TASK TO COMPLETE: Every line with the string "hbest" should be copied from the data.

RECORD EXCERPTS:
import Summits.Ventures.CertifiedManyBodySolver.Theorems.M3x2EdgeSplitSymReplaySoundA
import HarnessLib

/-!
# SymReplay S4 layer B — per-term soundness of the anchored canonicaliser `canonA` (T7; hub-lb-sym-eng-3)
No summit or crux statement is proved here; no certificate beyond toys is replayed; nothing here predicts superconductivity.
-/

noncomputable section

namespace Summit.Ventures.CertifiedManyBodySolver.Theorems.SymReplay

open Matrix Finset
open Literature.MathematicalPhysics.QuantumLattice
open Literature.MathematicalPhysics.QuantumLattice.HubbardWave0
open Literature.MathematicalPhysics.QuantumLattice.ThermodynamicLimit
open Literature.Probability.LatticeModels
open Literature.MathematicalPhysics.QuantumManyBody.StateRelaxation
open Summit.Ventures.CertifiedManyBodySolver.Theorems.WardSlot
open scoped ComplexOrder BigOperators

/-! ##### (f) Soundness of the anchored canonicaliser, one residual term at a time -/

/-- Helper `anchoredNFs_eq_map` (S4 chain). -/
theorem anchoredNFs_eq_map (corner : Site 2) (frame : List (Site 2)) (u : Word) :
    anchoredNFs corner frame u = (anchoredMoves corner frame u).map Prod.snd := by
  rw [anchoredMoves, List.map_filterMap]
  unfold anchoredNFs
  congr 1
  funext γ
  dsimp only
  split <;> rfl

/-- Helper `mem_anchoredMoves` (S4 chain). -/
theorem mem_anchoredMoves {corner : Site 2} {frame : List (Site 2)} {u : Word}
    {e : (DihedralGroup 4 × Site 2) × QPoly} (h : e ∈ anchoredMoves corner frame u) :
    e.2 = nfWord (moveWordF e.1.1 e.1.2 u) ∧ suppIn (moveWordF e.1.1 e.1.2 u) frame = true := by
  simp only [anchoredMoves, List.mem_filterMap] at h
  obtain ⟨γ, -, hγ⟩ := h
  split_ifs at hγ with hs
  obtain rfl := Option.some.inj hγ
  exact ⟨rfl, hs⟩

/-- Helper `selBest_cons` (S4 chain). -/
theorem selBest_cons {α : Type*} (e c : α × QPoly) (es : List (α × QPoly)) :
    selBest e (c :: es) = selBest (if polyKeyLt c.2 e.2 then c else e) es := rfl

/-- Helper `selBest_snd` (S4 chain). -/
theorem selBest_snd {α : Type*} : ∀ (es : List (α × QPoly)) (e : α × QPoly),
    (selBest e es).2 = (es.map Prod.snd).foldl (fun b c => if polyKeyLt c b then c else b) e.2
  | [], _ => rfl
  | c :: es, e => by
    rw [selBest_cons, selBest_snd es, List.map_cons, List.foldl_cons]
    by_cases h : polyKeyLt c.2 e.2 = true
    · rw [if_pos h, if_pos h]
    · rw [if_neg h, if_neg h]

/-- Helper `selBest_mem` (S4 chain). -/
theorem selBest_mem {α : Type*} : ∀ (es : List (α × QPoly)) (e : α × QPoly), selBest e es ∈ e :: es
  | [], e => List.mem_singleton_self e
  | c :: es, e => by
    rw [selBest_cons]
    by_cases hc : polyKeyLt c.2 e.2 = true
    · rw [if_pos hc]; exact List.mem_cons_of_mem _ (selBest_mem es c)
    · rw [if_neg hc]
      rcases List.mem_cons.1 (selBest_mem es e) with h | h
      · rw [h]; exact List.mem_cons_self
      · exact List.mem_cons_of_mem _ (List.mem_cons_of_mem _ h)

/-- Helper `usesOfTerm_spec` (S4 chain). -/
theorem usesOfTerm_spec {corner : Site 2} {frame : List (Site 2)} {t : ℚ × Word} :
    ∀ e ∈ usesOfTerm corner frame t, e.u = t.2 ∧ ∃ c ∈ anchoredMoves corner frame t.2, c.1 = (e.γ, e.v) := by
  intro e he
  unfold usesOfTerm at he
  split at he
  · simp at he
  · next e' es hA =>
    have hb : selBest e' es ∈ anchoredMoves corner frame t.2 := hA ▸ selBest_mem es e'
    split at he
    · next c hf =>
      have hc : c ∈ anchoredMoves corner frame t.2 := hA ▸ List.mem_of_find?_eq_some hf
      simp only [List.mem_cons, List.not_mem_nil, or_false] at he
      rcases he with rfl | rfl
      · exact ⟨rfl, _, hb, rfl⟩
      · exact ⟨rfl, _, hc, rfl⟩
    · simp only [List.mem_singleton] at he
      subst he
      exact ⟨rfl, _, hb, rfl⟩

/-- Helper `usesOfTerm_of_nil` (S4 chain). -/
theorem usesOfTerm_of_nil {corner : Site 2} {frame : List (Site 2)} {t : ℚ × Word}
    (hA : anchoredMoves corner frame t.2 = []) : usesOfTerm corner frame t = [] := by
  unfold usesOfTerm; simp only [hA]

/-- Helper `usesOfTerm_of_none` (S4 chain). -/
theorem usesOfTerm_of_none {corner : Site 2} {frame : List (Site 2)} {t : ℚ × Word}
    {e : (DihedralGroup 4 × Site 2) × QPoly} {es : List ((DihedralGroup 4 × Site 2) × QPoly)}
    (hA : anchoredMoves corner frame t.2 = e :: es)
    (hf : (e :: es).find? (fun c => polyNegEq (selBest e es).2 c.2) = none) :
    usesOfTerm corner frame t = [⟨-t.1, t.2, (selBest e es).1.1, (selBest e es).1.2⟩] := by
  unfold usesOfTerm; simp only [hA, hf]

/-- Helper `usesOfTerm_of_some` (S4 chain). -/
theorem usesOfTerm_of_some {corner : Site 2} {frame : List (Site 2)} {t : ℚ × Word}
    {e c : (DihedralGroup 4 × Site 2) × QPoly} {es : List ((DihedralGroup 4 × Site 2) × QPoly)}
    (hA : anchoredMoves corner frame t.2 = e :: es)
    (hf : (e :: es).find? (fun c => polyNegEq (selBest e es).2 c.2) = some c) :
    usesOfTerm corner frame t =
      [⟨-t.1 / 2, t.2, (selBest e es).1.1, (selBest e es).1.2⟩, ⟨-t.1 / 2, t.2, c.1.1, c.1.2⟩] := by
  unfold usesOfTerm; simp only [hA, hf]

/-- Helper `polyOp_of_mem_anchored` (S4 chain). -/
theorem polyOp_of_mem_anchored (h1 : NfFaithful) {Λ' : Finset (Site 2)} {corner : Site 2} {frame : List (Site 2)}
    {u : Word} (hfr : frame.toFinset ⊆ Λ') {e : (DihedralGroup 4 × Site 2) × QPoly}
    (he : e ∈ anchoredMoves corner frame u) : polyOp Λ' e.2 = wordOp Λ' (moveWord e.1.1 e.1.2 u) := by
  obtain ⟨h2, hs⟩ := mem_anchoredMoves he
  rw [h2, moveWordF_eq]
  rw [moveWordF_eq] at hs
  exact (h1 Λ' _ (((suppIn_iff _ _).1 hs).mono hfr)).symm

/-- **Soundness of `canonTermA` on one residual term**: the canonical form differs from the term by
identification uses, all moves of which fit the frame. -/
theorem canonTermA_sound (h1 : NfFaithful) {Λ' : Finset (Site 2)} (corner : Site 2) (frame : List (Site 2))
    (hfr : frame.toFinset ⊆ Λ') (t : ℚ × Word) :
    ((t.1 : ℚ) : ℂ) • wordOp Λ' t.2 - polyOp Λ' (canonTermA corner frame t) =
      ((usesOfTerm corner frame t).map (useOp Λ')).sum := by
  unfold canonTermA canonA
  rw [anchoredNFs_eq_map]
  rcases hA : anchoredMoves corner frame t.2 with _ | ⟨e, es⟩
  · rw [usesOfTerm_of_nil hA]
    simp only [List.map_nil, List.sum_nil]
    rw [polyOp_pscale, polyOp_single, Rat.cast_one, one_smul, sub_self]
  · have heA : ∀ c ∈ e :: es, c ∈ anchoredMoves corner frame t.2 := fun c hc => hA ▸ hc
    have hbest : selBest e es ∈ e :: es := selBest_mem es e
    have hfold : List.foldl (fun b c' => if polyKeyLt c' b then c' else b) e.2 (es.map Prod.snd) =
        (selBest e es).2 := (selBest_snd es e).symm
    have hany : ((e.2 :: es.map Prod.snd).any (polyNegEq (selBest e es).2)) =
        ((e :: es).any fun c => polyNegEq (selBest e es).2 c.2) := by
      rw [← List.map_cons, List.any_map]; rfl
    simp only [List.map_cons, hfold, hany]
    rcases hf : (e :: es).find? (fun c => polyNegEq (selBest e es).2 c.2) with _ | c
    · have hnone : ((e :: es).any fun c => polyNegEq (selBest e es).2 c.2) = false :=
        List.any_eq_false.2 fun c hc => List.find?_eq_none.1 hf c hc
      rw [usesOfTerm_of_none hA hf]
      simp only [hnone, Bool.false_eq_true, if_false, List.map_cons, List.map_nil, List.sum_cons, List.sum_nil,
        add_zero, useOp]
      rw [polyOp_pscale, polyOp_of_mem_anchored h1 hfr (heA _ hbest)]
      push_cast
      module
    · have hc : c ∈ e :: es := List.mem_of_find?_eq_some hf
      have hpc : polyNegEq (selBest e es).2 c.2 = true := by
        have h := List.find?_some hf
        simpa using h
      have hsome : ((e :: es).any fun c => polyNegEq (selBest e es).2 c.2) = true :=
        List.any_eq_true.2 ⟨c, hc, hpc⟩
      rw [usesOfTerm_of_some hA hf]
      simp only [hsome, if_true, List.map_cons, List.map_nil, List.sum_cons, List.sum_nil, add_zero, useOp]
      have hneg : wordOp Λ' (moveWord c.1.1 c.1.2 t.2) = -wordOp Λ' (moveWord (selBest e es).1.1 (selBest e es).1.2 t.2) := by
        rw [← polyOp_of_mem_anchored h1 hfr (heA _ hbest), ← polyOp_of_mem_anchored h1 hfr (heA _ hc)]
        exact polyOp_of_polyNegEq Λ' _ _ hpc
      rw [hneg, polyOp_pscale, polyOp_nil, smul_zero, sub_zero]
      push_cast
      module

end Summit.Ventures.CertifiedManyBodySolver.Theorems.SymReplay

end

ANSWER TO THE PROBLEM:
    have hbest : selBest e es ∈ e :: es := selBest_mem es e
      rw [polyOp_pscale, polyOp_of_mem_anchored h1 hfr (heA _ hbest)]
        rw [← polyOp_of_mem_anchored h1 hfr (heA _ hbest), ← polyOp_of_mem_anchored h1 hfr (heA _ hc)]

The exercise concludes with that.